[Input data]

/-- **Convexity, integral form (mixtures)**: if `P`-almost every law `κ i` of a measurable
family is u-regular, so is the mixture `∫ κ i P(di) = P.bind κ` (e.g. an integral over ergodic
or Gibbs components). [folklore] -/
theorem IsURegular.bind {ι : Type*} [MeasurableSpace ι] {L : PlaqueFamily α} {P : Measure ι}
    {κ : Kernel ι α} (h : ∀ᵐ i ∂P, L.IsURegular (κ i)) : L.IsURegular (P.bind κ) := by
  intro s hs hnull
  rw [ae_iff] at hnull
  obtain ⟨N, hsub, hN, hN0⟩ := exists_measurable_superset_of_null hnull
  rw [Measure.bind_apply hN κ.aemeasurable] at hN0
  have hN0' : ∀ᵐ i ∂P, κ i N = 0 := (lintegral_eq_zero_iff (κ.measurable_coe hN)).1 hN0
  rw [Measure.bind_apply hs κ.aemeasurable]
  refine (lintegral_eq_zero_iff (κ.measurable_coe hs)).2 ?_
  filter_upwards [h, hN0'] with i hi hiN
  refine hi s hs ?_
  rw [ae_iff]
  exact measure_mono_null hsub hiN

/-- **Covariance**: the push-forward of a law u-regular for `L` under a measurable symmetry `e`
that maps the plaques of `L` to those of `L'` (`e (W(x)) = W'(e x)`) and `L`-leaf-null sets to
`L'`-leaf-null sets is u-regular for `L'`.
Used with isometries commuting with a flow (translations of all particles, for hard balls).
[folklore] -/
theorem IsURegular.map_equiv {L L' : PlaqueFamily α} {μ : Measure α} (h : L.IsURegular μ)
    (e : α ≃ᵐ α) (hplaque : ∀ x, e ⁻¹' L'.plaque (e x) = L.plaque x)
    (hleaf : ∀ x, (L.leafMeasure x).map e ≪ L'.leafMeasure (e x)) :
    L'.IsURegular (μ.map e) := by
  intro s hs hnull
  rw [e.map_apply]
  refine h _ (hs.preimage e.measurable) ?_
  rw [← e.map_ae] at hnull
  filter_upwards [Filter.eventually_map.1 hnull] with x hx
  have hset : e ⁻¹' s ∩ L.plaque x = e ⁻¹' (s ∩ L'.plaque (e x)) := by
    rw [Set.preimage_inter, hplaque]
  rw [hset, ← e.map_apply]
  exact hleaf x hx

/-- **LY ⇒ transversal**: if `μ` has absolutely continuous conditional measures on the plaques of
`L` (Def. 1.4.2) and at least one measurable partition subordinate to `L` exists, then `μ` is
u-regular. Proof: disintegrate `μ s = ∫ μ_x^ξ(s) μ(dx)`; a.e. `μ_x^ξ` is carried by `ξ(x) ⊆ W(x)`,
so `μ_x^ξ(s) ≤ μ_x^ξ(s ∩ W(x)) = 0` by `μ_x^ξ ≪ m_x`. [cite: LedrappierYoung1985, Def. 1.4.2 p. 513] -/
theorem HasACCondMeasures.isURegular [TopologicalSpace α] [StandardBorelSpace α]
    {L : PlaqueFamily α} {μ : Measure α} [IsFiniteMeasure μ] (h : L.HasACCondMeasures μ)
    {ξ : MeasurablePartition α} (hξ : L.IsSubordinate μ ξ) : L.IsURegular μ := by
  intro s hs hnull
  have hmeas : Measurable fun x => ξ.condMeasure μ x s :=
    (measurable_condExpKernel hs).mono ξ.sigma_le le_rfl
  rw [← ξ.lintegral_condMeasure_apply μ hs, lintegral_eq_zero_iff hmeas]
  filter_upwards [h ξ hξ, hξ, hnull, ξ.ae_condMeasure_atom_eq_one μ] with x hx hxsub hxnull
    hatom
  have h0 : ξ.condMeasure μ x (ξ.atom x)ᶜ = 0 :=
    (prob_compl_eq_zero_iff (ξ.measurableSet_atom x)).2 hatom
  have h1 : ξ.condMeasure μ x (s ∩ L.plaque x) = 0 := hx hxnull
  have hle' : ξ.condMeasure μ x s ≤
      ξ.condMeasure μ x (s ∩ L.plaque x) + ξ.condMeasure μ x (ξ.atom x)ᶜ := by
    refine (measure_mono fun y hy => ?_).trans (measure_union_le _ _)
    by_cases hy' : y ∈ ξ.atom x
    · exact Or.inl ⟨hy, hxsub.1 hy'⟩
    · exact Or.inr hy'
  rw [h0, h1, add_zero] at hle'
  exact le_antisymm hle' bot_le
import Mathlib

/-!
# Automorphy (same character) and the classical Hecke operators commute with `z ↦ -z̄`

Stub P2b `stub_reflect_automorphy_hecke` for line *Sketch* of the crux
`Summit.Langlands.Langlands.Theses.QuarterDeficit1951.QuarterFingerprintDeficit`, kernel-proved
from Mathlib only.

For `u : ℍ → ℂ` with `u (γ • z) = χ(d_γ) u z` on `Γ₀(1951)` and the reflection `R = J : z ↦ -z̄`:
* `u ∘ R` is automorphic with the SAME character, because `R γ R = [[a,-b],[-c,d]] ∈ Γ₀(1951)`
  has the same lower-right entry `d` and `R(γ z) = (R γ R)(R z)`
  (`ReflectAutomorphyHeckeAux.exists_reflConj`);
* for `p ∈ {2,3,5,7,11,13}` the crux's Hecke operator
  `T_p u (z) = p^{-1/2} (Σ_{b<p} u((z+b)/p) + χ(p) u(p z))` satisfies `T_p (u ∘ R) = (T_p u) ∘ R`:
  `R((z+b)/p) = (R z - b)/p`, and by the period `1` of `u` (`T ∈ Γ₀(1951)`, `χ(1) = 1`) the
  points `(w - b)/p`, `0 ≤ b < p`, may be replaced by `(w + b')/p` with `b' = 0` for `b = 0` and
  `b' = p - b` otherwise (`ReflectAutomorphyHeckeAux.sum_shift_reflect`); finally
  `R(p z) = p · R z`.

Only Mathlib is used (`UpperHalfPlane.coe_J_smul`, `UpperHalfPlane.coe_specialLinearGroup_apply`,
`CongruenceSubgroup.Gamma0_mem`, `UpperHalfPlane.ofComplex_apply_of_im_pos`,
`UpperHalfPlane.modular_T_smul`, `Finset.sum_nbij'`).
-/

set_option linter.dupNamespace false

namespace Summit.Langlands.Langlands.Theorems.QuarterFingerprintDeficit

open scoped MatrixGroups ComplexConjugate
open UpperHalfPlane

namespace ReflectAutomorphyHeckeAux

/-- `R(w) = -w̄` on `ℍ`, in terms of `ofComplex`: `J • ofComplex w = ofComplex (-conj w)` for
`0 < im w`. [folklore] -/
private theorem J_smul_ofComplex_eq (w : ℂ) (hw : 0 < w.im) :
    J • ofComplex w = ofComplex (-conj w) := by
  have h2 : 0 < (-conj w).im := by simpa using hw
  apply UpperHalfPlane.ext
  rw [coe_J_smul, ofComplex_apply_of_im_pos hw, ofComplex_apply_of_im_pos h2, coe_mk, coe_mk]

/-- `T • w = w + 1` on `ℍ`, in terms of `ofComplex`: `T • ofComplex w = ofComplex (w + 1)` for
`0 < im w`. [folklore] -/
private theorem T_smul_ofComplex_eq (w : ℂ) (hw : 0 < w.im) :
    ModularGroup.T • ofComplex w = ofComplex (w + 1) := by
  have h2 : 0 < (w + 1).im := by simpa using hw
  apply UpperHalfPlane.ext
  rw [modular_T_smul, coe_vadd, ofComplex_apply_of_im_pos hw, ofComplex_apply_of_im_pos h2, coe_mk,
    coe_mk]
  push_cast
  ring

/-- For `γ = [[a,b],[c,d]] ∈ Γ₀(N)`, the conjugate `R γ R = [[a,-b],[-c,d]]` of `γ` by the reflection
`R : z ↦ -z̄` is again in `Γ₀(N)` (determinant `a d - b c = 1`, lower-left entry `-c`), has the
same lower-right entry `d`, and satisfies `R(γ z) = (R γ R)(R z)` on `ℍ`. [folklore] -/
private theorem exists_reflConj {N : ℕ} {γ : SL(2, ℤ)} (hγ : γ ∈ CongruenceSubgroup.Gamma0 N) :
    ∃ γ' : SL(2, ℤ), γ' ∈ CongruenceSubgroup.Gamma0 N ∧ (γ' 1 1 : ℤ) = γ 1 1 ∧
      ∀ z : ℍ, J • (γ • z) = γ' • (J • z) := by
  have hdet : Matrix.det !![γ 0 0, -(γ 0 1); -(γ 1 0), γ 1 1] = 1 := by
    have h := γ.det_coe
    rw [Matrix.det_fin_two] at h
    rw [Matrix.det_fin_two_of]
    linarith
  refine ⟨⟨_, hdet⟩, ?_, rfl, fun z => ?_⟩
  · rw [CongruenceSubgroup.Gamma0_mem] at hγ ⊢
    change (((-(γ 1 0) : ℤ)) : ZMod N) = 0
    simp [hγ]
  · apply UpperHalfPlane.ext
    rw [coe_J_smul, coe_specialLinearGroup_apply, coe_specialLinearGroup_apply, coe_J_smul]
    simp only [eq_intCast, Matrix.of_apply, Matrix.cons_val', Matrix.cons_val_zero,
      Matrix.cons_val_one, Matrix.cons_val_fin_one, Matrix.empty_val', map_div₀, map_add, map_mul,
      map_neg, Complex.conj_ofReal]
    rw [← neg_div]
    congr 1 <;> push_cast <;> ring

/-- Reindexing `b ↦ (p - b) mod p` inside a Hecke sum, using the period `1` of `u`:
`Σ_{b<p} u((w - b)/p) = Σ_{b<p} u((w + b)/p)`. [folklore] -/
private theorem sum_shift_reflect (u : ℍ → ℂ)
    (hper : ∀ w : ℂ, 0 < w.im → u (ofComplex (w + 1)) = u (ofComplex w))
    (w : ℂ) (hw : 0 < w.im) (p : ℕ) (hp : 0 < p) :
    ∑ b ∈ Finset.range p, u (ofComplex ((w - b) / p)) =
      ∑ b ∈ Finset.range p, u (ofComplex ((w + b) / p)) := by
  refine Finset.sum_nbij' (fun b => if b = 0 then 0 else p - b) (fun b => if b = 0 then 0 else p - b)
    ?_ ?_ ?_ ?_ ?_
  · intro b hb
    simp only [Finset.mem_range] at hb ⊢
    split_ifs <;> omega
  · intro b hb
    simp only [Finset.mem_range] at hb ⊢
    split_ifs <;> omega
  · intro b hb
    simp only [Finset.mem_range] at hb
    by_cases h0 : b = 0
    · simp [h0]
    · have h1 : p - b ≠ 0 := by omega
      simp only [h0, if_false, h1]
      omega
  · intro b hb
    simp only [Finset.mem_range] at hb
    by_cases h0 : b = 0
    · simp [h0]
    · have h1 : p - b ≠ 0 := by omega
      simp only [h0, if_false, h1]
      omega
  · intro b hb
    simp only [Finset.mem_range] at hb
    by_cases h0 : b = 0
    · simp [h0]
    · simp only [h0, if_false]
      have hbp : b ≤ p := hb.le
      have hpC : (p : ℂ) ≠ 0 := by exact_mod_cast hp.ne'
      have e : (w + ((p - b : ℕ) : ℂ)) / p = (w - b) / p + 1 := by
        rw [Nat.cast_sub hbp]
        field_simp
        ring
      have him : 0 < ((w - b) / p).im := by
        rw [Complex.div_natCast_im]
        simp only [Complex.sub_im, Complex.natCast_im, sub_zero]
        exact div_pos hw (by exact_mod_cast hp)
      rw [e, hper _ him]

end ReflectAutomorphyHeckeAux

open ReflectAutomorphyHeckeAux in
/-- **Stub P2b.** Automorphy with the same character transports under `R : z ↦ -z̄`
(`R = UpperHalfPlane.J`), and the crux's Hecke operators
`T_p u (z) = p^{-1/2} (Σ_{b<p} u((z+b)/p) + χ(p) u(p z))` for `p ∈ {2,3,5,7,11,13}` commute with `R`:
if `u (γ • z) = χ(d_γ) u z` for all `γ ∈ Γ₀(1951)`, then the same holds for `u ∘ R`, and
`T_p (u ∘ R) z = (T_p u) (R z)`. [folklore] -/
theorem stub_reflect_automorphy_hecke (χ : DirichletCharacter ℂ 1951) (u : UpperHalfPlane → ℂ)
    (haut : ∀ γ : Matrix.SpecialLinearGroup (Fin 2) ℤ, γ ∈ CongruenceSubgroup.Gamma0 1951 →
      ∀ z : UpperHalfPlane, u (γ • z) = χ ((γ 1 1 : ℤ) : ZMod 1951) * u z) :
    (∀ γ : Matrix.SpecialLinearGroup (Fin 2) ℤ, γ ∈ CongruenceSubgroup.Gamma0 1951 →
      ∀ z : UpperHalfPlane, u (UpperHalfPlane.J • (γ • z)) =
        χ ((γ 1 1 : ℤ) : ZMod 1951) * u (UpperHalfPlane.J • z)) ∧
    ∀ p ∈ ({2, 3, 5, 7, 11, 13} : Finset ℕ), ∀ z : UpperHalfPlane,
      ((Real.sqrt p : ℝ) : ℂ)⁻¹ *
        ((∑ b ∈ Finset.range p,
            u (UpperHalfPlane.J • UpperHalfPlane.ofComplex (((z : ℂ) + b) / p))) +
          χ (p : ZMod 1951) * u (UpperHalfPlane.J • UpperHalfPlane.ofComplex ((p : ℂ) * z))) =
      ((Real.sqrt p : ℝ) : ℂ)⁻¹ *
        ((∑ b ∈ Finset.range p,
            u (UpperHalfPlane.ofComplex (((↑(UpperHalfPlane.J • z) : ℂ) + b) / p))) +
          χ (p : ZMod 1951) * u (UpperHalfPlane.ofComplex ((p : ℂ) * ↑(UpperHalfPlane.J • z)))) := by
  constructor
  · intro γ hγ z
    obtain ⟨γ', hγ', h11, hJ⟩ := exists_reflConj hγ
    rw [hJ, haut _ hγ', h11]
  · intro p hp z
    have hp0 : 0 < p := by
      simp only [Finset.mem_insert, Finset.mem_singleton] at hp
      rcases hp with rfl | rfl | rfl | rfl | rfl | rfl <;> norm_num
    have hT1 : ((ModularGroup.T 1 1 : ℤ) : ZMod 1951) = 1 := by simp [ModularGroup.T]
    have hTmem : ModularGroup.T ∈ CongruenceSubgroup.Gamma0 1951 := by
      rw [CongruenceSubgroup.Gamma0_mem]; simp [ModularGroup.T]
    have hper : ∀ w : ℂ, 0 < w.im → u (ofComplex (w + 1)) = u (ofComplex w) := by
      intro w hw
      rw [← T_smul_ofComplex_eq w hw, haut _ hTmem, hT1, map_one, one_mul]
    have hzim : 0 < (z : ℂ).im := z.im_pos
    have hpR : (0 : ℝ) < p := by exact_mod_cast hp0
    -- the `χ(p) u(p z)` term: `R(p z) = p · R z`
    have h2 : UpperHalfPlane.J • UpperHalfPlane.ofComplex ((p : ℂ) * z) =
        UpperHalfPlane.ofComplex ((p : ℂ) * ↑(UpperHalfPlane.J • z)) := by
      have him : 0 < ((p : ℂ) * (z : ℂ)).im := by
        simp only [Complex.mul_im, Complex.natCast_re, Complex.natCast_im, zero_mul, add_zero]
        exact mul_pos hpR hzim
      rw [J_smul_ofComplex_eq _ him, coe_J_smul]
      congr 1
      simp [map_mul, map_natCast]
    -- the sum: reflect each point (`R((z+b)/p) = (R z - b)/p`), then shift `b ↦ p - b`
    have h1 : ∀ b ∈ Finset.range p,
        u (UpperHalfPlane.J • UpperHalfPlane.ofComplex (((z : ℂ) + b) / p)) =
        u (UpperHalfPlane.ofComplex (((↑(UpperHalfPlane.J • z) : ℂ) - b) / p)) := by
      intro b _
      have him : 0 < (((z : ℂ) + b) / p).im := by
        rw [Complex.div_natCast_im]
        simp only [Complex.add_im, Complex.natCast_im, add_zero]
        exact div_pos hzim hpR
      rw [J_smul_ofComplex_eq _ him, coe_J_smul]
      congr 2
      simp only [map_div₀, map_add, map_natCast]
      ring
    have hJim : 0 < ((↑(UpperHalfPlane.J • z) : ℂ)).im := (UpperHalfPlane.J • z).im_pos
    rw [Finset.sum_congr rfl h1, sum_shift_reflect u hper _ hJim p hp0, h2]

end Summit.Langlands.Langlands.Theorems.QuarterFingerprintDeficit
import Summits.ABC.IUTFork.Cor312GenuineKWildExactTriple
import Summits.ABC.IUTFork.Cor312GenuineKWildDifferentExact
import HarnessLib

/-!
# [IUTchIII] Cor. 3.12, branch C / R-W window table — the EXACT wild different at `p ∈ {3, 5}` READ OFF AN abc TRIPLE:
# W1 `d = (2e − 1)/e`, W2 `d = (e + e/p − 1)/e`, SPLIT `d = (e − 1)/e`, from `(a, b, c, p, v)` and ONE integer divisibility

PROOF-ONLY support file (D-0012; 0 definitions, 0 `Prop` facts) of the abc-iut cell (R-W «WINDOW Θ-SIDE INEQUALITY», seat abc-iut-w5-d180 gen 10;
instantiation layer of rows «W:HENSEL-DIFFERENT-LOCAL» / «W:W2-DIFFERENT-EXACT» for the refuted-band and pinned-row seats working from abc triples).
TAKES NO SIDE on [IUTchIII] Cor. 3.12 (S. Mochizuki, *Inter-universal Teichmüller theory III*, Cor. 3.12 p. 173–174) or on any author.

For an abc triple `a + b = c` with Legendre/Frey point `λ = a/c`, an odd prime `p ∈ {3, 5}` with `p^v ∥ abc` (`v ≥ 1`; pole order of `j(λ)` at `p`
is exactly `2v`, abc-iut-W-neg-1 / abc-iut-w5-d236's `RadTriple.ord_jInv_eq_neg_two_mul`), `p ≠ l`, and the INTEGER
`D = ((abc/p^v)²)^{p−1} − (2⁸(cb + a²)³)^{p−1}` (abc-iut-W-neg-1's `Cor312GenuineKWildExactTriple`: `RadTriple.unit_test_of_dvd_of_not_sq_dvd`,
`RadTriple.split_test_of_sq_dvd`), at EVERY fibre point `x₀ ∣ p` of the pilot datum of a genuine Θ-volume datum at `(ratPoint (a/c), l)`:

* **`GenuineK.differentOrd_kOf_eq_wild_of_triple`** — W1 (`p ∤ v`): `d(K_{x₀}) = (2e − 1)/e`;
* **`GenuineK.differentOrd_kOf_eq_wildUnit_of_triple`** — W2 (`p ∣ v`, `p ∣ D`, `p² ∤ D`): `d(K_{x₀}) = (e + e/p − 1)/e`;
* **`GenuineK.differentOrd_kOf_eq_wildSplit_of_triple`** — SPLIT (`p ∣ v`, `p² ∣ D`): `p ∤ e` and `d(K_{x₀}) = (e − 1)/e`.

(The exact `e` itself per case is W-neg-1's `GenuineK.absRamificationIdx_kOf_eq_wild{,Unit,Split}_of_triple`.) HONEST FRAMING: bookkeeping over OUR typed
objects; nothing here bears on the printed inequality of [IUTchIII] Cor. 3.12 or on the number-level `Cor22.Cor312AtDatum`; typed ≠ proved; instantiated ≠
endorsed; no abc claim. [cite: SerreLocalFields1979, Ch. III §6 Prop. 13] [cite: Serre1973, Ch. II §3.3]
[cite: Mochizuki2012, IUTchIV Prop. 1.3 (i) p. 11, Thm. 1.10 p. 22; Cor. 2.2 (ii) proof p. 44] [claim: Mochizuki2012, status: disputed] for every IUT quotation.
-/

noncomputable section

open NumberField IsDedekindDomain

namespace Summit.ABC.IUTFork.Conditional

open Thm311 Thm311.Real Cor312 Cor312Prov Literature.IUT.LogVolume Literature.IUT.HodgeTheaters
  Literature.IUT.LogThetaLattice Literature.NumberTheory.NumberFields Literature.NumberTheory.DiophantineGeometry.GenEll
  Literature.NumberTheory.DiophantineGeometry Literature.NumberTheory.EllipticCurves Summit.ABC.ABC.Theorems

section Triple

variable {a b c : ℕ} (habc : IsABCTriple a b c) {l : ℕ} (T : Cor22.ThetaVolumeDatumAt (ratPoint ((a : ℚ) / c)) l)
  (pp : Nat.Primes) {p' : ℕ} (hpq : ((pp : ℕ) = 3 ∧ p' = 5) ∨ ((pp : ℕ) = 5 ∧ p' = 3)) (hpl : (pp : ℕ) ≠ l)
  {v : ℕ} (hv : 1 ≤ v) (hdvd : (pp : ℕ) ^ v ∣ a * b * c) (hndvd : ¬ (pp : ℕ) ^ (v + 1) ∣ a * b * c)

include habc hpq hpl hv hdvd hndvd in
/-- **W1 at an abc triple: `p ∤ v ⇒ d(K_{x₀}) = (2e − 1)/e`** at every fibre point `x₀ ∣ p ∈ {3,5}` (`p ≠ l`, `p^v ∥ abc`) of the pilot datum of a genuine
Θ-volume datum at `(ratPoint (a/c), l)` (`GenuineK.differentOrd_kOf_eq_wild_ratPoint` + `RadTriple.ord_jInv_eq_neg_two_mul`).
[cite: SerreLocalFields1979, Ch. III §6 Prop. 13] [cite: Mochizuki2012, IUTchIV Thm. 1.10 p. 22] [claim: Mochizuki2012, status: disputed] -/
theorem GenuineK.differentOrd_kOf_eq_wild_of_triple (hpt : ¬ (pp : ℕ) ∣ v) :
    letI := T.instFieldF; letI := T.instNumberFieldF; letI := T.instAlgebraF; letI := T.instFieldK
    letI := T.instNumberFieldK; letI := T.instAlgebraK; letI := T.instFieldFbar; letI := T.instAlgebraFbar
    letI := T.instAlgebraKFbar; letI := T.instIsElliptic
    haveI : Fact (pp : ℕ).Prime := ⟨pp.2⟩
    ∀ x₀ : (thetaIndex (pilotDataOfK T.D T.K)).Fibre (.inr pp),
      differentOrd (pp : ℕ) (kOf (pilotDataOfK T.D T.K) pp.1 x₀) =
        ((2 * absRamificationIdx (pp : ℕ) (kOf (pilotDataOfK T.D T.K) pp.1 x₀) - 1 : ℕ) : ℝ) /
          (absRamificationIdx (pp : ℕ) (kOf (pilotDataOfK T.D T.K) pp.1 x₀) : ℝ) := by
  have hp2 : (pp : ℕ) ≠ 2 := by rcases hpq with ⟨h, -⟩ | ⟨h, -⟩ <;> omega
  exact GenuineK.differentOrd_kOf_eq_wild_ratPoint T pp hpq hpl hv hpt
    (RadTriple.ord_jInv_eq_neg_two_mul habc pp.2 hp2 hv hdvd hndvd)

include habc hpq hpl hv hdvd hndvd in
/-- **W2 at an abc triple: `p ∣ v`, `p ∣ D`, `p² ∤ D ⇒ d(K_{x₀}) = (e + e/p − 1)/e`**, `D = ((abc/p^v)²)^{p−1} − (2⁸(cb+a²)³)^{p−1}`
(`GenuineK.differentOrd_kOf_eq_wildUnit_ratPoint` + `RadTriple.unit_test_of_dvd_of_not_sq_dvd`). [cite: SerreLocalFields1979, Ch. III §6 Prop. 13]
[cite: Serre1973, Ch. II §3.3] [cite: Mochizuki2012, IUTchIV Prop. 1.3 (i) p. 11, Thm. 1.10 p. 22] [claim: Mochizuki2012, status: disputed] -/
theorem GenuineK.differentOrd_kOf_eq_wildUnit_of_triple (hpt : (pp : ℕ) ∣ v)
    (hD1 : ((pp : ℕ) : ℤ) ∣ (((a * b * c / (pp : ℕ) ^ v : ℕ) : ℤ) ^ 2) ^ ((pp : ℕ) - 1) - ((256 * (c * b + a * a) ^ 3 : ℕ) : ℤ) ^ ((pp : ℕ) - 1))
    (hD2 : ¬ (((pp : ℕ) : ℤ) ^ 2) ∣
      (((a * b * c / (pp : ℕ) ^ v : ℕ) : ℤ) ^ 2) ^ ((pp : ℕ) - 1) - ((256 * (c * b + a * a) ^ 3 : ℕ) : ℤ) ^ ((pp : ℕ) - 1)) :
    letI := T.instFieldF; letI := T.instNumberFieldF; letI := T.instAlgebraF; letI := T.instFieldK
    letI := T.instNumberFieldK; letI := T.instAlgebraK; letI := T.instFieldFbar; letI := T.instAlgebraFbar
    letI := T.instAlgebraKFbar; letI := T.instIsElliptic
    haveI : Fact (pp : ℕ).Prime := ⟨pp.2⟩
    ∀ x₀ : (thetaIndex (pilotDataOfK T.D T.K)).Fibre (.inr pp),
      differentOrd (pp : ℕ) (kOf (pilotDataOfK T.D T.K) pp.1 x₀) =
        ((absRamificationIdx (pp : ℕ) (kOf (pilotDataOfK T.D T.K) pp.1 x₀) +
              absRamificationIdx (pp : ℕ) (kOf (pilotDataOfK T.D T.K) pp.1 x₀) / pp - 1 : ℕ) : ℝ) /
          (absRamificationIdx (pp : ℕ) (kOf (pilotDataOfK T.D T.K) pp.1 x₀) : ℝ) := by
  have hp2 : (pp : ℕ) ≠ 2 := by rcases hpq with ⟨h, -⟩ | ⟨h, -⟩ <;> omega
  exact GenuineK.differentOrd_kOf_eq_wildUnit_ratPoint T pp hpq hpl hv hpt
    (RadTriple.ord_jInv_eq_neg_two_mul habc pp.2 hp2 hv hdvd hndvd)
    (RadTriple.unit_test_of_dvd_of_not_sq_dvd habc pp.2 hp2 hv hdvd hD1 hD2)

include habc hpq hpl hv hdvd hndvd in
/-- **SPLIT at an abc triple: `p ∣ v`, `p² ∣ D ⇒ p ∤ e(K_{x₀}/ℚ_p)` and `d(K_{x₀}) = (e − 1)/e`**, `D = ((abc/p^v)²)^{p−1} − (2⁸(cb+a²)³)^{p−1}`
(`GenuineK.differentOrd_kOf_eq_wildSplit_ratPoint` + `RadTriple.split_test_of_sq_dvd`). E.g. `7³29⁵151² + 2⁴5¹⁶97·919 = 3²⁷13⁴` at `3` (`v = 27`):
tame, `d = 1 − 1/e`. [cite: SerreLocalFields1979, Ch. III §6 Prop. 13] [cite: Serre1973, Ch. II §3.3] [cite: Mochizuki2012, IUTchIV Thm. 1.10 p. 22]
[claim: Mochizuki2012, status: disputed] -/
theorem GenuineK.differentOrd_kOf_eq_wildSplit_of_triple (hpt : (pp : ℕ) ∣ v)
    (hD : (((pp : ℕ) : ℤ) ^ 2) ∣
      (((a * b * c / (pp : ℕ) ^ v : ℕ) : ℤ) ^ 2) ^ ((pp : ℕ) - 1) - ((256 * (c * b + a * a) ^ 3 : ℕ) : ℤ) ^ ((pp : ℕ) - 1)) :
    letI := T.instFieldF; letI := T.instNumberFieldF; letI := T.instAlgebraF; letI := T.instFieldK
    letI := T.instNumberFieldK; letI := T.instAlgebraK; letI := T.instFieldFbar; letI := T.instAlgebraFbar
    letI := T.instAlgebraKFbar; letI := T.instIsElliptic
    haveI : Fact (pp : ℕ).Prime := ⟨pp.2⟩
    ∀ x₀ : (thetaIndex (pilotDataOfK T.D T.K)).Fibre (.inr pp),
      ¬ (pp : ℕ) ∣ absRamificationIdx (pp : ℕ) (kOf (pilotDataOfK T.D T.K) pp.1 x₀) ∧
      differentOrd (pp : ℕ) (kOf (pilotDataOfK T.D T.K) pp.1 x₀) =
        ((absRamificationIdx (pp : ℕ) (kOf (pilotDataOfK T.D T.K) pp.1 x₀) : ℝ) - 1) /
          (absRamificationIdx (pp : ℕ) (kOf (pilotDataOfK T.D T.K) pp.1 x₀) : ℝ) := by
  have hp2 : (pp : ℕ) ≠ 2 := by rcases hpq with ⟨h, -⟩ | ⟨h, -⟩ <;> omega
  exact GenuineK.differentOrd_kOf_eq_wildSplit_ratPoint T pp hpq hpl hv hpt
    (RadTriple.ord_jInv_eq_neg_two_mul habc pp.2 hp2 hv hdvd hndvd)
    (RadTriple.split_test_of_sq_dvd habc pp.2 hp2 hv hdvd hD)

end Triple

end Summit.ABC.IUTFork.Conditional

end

[/Input data]

• What needs to be done
Wherever the word "typed" turns up in the material, copy the whole line.

• Output below
(The exact `e` itself per case is W-neg-1's `GenuineK.absRamificationIdx_kOf_eq_wild{,Unit,Split}_of_triple`.) HONEST FRAMING: bookkeeping over OUR typed
objects; nothing here bears on the printed inequality of [IUTchIII] Cor. 3.12 or on the number-level `Cor22.Cor312AtDatum`; typed ≠ proved; instantiated ≠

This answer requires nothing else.